import Literature.AlgebraicGeometry.Resolution.SncStrata
import HarnessLib

/-!
# The germ of a closed subset at a point, read off the primes of the local ring

Topic: `Literature/AlgebraicGeometry/Resolution`. Let `X` be a scheme, `v ∈ X`, and
`Spec 𝒪_{X,v} → X` the canonical morphism (Mathlib `Scheme.fromSpecStalk`): a topological
embedding onto the set `{η | η ⤳ v}` of generisations of `v` (Stacks 01J7), under which the
specialisation order of `X` corresponds to inclusion of primes of `𝒪_{X,v}`. For a closed
subset `Z ⊆ X` the *trace* `{q ∈ Spec 𝒪_{X,v} | η_q ∈ Z}` (`η_q` the image of `q`) is
`V(I(Z)_v)`, the germ of `Z` at `v` seen inside the local ring; this file proves that it
determines `Z` on a neighbourhood of `v` when `X` is locally Noetherian. Everything is PROVED.

* `fromSpecStalk_specializes_iff_le` — `η_q ⤳ η_{q'} ↔ q ≤ q'`;
  `fromSpecStalk_specializes_iff_le_primeOfSpecializes` — `η_{P₀} ⤳ η ↔ P₀ ≤ 𝔭_η`;
  `existsUnique_fromSpecStalk_eq` — a generisation `η ⤳ v` is `η_q` for a unique `q`, namely
  `q = 𝔭_η = primeOfSpecializes _` (the two halves are `Motives.fromSpecStalk_comap_maximalIdeal`
  and `primeOfSpecializes_fromSpecStalk` of `SncStrata.lean`; only the packaging is new here);
  `fromSpecStalk_mem_iff_stalkIdeal_le` — `η_q ∈ Z ↔ I(Z)_v ≤ q`.
* `exists_mem_maxPoints_specializes` — every point of a closed `Z` lies under a maximal point
  of `Z` (generic point of an irreducible component of `Z`; no Noetherian hypothesis: minimal
  primes of `I(Z)_w` exist by Zorn and are primes of maximal points,
  `exists_isMax_of_mem_minimalPrimes`).
* `exists_nhds_forall_maxPoints_specializes` — **cleaning neighbourhood** (locally Noetherian
  `X`): `v` has an open neighbourhood `U` such that every maximal point of `Z` specialising to a
  point of `U` specialises to `v` (remove the closures of the finitely many nearby maximal
  points of `Z` not through `v`, Stacks 0BA8); hence
  `exists_nhds_mem_iff_exists_maxPoints_specializes` — **on `U`, `Z` is the union of the
  closures of its maximal points through `v`.**
* `exists_nhds_mem_iff_of_forall_fromSpecStalk` (any set `P` of primes) and
  `exists_nhds_inter_eq_of_forall_fromSpecStalk` (a `Finset`) — **the germ is read off the
  primes**: if the trace of `Z` on `Spec 𝒪_{X,v}` is `{q | ∃ P₀ ∈ P, P₀ ≤ q}` (i.e. `P` consists
  of primes over `I(Z)_v` and contains its minimal primes), then on a neighbourhood `U` of `v`,
  `w ∈ Z ↔ ∃ P₀ ∈ P, η_{P₀} ⤳ w`: near `v`, `Z` is the union of the closures of the `η_{P₀}`.
  Corollaries: `exists_nhds_mem_iff_specializes_of_forall_fromSpecStalk` (one prime),
  `exists_nhds_inter_eq_of_forall_stalkIdeal_le` (hypothesis on `I(Z)_v` instead of the trace),
  `exists_nhds_mem_iff_exists_minimalPrimes_specializes` (`P` = the minimal primes of
  `I(Z)_v`), `exists_nhds_mem_iff_specializes_of_isPrime` (`I(Z)_v` prime: near `v`, `Z` is the
  closure of the single generisation `η_{I(Z)_v}`).

Proof of the main statement. If `η_{P₀} ⤳ w` then `w ∈ Z`, as `η_{P₀} ∈ Z` and `Z` is closed.
Conversely let `U` be a cleaning neighbourhood and `w ∈ U ∩ Z`; pick a maximal point `η` of `Z`
with `η ⤳ w`; then `η ⤳ v`, so `η = η_q` for some `q`, and `η ∈ Z` gives `P₀ ≤ q` for some
`P₀ ∈ P`, i.e. `η_{P₀} ⤳ η ⤳ w`.

## Sources

* The Stacks Project, Tag 01J7 (= Schemes, Lemma 26.13.2: points of `Spec 𝒪_{X,x}` are the
  generisations of `x`), Tag 0BA8 (a locally Noetherian scheme has locally finitely many
  irreducible components). [StacksProject]
* A. Grothendieck, J. Dieudonné, *Éléments de géométrie algébrique* I (1960), Ch. I, 2.4.2
  (`Spec 𝒪_{X,x} → X` is a homeomorphism onto the generisations of `x`) — classical form of the
  dictionary; folklore.

Not here: anything about the scheme structure of `Z` (only the underlying closed set is
considered), and the Noetherian-space form "`Z` has finitely many irreducible components"
(only the local finiteness of maximal points of `MaximalPoints.lean` is used). The statement
`fromSpecStalk_mem_iff_stalkIdeal_le` is also proved, from a chart, as
`fromSpecStalk_mem_iff_stalkIdeal_vanishingIdeal_le` in the import-heavy
`AlterationsNormalFormBlowupFormal.lean`; here it is a two-line consequence of `SncStrata.lean`.
-/

noncomputable section

open CategoryTheory AlgebraicGeometry TopologicalSpace Topology IsLocalRing

universe u

namespace Literature.AlgebraicGeometry.Resolution

open Scheme.IdealSheafData

variable {X : Scheme.{u}}

/-! ## Specialisations among the generisations of a point -/

section Dictionary

variable {t : X}

/-- **Specialisations among generisations of `t` are inclusions of primes of `𝒪_{X,t}`**: for
`q, q' ∈ Spec 𝒪_{X,t}` with images `η_q, η_{q'} ∈ X`, `η_q ⤳ η_{q'} ↔ q ≤ q'`
(`Spec 𝒪_{X,t} → X` is a topological embedding, and on a prime spectrum `q ⤳ q' ↔ q ≤ q'`).
[cite: StacksProject, Tag 01J7] -/
theorem fromSpecStalk_specializes_iff_le (q q' : PrimeSpectrum (X.presheaf.stalk t)) :
    X.fromSpecStalk t q ⤳ X.fromSpecStalk t q' ↔ q.asIdeal ≤ q'.asIdeal :=
  (X.fromSpecStalk t).isEmbedding.isInducing.specializes_iff.trans
    ((PrimeSpectrum.le_iff_specializes q q').symm.trans
      (PrimeSpectrum.asIdeal_le_asIdeal q q').symm)

/-- For a generisation `η ⤳ t` and `P₀ ∈ Spec 𝒪_{X,t}`: `η_{P₀} ⤳ η ↔ P₀ ≤ 𝔭_η`
(`η = η_{𝔭_η}`, `Motives.fromSpecStalk_comap_maximalIdeal`). [cite: StacksProject, Tag 01J7] -/
theorem fromSpecStalk_specializes_iff_le_primeOfSpecializes {η : X} (h : η ⤳ t)
    (P₀ : PrimeSpectrum (X.presheaf.stalk t)) :
    X.fromSpecStalk t P₀ ⤳ η ↔ P₀.asIdeal ≤ primeOfSpecializes h := by
  have key := fromSpecStalk_specializes_iff_le P₀ ⟨primeOfSpecializes h, inferInstance⟩
  rwa [Literature.AlgebraicGeometry.Motives.fromSpecStalk_comap_maximalIdeal h] at key

/-- **Every generisation `η` of `t` is the image of exactly one point of `Spec 𝒪_{X,t}`**, namely
of `𝔭_η = primeOfSpecializes h` (`Motives.fromSpecStalk_comap_maximalIdeal`; uniqueness is the
injectivity of `Spec 𝒪_{X,t} → X`; the inverse direction `𝔭_{η_q} = q` is
`primeOfSpecializes_fromSpecStalk`). [cite: StacksProject, Tag 01J7] -/
theorem existsUnique_fromSpecStalk_eq {η : X} (h : η ⤳ t) :
    ∃! q : PrimeSpectrum (X.presheaf.stalk t), X.fromSpecStalk t q = η := by
  refine ⟨⟨primeOfSpecializes h, inferInstance⟩,
    Literature.AlgebraicGeometry.Motives.fromSpecStalk_comap_maximalIdeal h, fun q hq => ?_⟩
  apply (X.fromSpecStalk t).isEmbedding.injective
  rw [hq, Literature.AlgebraicGeometry.Motives.fromSpecStalk_comap_maximalIdeal h]

/-- **The trace of a closed set on `Spec 𝒪_{X,t}` is `V(I(Z)_t)`**: `η_q ∈ Z ↔ I(Z)_t ≤ q`
(`mem_iff_stalkIdeal_vanishingIdeal_le` and `𝔭_{η_q} = q`). [cite: StacksProject, Tag 01J7] -/
theorem fromSpecStalk_mem_iff_stalkIdeal_le (Z : Closeds X)
    (q : PrimeSpectrum (X.presheaf.stalk t)) :
    X.fromSpecStalk t q ∈ Z ↔ stalkIdeal (vanishingIdeal Z) t ≤ q.asIdeal := by
  have key := mem_iff_stalkIdeal_vanishingIdeal_le (Z := Z) (fromSpecStalk_specializes q)
  rwa [primeOfSpecializes_fromSpecStalk] at key

end Dictionary

/-! ## Maximal points above a point of a closed subset; cleaning neighbourhoods -/

section MaxPoints

/-- **Every point `w` of a closed subset `Z` lies under a maximal point of `Z`** (the generic
point of an irreducible component of `Z` through `w`). No Noetherian hypothesis: a minimal prime
of `I(Z)_w ≤ 𝔪_w` exists by Zorn, and minimal primes of `I(Z)_w` are the primes of maximal
points of `Z` specialising to `w` (`exists_isMax_of_mem_minimalPrimes`). [folklore] -/
theorem exists_mem_maxPoints_specializes {Z : Set X} (hZ : IsClosed Z) {w : X} (hw : w ∈ Z) :
    ∃ η ∈ maxPoints Z, η ⤳ w := by
  have hle : stalkIdeal (vanishingIdeal (⟨Z, hZ⟩ : Closeds X)) w ≤
      primeOfSpecializes (specializes_refl w) :=
    stalkIdeal_vanishingIdeal_le (Z := ⟨Z, hZ⟩) (specializes_refl w) hw
  obtain ⟨P, hP, -⟩ := Ideal.exists_minimalPrimes_le hle
  obtain ⟨η, h, hηZ, hmax, -⟩ := exists_isMax_of_mem_minimalPrimes hP
  exact ⟨η, ⟨hηZ, hmax⟩, h⟩

variable [IsLocallyNoetherian X]

/-- **Cleaning neighbourhood.** For a closed subset `Z` of a locally Noetherian scheme and a
point `v`, there is an open `U ∋ v` such that every maximal point of `Z` specialising to a point
of `U` specialises to `v`: take an open `U₀ ∋ v` meeting only finitely many maximal points of `Z`
(Stacks 0BA8, `exists_isOpen_finite_maxPoints_inter`) and remove the closures of those not
specialising to `v`. [cite: StacksProject, Tag 0BA8] -/
theorem exists_nhds_forall_maxPoints_specializes {Z : Set X} (hZ : IsClosed Z) (v : X) :
    ∃ U : X.Opens, v ∈ U ∧ ∀ w ∈ U, ∀ η ∈ maxPoints Z, η ⤳ w → η ⤳ v := by
  obtain ⟨U₀, hU₀, hvU₀, hfin⟩ := exists_isOpen_finite_maxPoints_inter hZ v
  -- the finitely many nearby maximal points of `Z` not specialising to `v`
  set B : Set X := {η ∈ maxPoints Z ∩ U₀ | ¬ η ⤳ v}
  have hBfin : B.Finite := hfin.subset fun η hη => hη.1
  refine ⟨⟨U₀ \ ⋃ η ∈ B, closure {η},
    hU₀.sdiff (hBfin.isClosed_biUnion fun η _ => isClosed_closure)⟩, ?_, ?_⟩
  · refine ⟨hvU₀, fun hv => ?_⟩
    simp only [Set.mem_iUnion] at hv
    obtain ⟨η, hηB, hηv⟩ := hv
    exact hηB.2 (specializes_iff_mem_closure.mpr hηv)
  · intro w hw η hη hηw
    have hw' : w ∈ U₀ \ ⋃ η ∈ B, closure {η} := hw
    have hηU₀ : η ∈ U₀ := hηw.mem_open hU₀ hw'.1
    by_contra hηv
    apply hw'.2
    simp only [Set.mem_iUnion]
    exact ⟨η, ⟨⟨hη, hηU₀⟩, hηv⟩, specializes_iff_mem_closure.mp hηw⟩

/-- **Near `v`, a closed subset `Z` of a locally Noetherian scheme is the union of the closures
of its maximal points through `v`**: there is an open `U ∋ v` with
`w ∈ Z ↔ ∃ η ∈ maxPoints Z, η ⤳ v ∧ η ⤳ w` for all `w ∈ U`. [cite: StacksProject, Tag 0BA8] -/
theorem exists_nhds_mem_iff_exists_maxPoints_specializes {Z : Set X} (hZ : IsClosed Z) (v : X) :
    ∃ U : X.Opens, v ∈ U ∧ ∀ w ∈ U, (w ∈ Z ↔ ∃ η ∈ maxPoints Z, η ⤳ v ∧ η ⤳ w) := by
  obtain ⟨U, hvU, hU⟩ := exists_nhds_forall_maxPoints_specializes hZ v
  refine ⟨U, hvU, fun w hw => ⟨fun hwZ => ?_, ?_⟩⟩
  · obtain ⟨η, hη, hηw⟩ := exists_mem_maxPoints_specializes hZ hwZ
    exact ⟨η, hη, hU w hw η hη hηw, hηw⟩
  · rintro ⟨η, hη, -, hηw⟩
    exact hηw.mem_closed hZ hη.1

end MaxPoints

/-! ## The germ of a closed subset in terms of primes of the local ring -/

section Germ

variable [IsLocallyNoetherian X]

/-- **The germ of a closed subset at `v` is read off the primes of `𝒪_{X,v}`** (set form). Let
`Z` be closed in the locally Noetherian scheme `X`, `v ∈ X`, and `P` a set of primes of `𝒪_{X,v}`
such that a point `η_q` of `Spec 𝒪_{X,v}` (viewed in `X`) lies in `Z` iff `P₀ ≤ q` for some
`P₀ ∈ P`. Then on some open `U ∋ v`: `w ∈ Z ↔ ∃ P₀ ∈ P, η_{P₀} ⤳ w` — near `v`, `Z` is the
union of the closures of the generisations `η_{P₀}` of `v`. (`⇐`: `η_{P₀} ∈ Z` and `Z` is
closed. `⇒`: on a cleaning neighbourhood, `w ∈ Z` lies under a maximal point `η ⤳ v` of `Z`,
`η = η_q` for some `q`, and `η ∈ Z` gives `P₀ ≤ q`, i.e. `η_{P₀} ⤳ η ⤳ w`.) [folklore] -/
theorem exists_nhds_mem_iff_of_forall_fromSpecStalk {Z : Set X} (hZ : IsClosed Z) (v : X)
    (P : Set (PrimeSpectrum (X.presheaf.stalk v)))
    (h : ∀ q : PrimeSpectrum (X.presheaf.stalk v),
      X.fromSpecStalk v q ∈ Z ↔ ∃ P₀ ∈ P, P₀.asIdeal ≤ q.asIdeal) :
    ∃ U : X.Opens, v ∈ U ∧ ∀ w ∈ U, (w ∈ Z ↔ ∃ P₀ ∈ P, X.fromSpecStalk v P₀ ⤳ w) := by
  obtain ⟨U, hvU, hU⟩ := exists_nhds_forall_maxPoints_specializes hZ v
  refine ⟨U, hvU, fun w hw => ⟨fun hwZ => ?_, ?_⟩⟩
  · obtain ⟨η, hη, hηw⟩ := exists_mem_maxPoints_specializes hZ hwZ
    -- `η ⤳ v`, so `η = η_q` for a point `q` of `Spec 𝒪_{X,v}`
    obtain ⟨q, rfl⟩ : η ∈ Set.range (X.fromSpecStalk v) := by
      rw [Scheme.range_fromSpecStalk]
      exact hU w hw η hη hηw
    obtain ⟨P₀, hP₀, hle⟩ := (h q).mp hη.1
    exact ⟨P₀, hP₀, ((fromSpecStalk_specializes_iff_le P₀ q).mpr hle).trans hηw⟩
  · rintro ⟨P₀, hP₀, hw⟩
    exact hw.mem_closed hZ ((h P₀).mpr ⟨P₀, hP₀, le_rfl⟩)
+++
## DIRECTIONS
The listing above holds a line with "obtain ⟨U₀, hU₀, hvU₀, hfin⟩" and a line with "scheme is the union of the closures". Print the stretch from the first through the second, exactly and alone.

## REPLY TO THE TASK
  obtain ⟨U₀, hU₀, hvU₀, hfin⟩ := exists_isOpen_finite_maxPoints_inter hZ v
  -- the finitely many nearby maximal points of `Z` not specialising to `v`
  set B : Set X := {η ∈ maxPoints Z ∩ U₀ | ¬ η ⤳ v}
  have hBfin : B.Finite := hfin.subset fun η hη => hη.1
  refine ⟨⟨U₀ \ ⋃ η ∈ B, closure {η},
    hU₀.sdiff (hBfin.isClosed_biUnion fun η _ => isClosed_closure)⟩, ?_, ?_⟩
  · refine ⟨hvU₀, fun hv => ?_⟩
    simp only [Set.mem_iUnion] at hv
    obtain ⟨η, hηB, hηv⟩ := hv
    exact hηB.2 (specializes_iff_mem_closure.mpr hηv)
  · intro w hw η hη hηw
    have hw' : w ∈ U₀ \ ⋃ η ∈ B, closure {η} := hw
    have hηU₀ : η ∈ U₀ := hηw.mem_open hU₀ hw'.1
    by_contra hηv
    apply hw'.2
    simp only [Set.mem_iUnion]
    exact ⟨η, ⟨⟨hη, hηU₀⟩, hηv⟩, specializes_iff_mem_closure.mp hηw⟩

/-- **Near `v`, a closed subset `Z` of a locally Noetherian scheme is the union of the closures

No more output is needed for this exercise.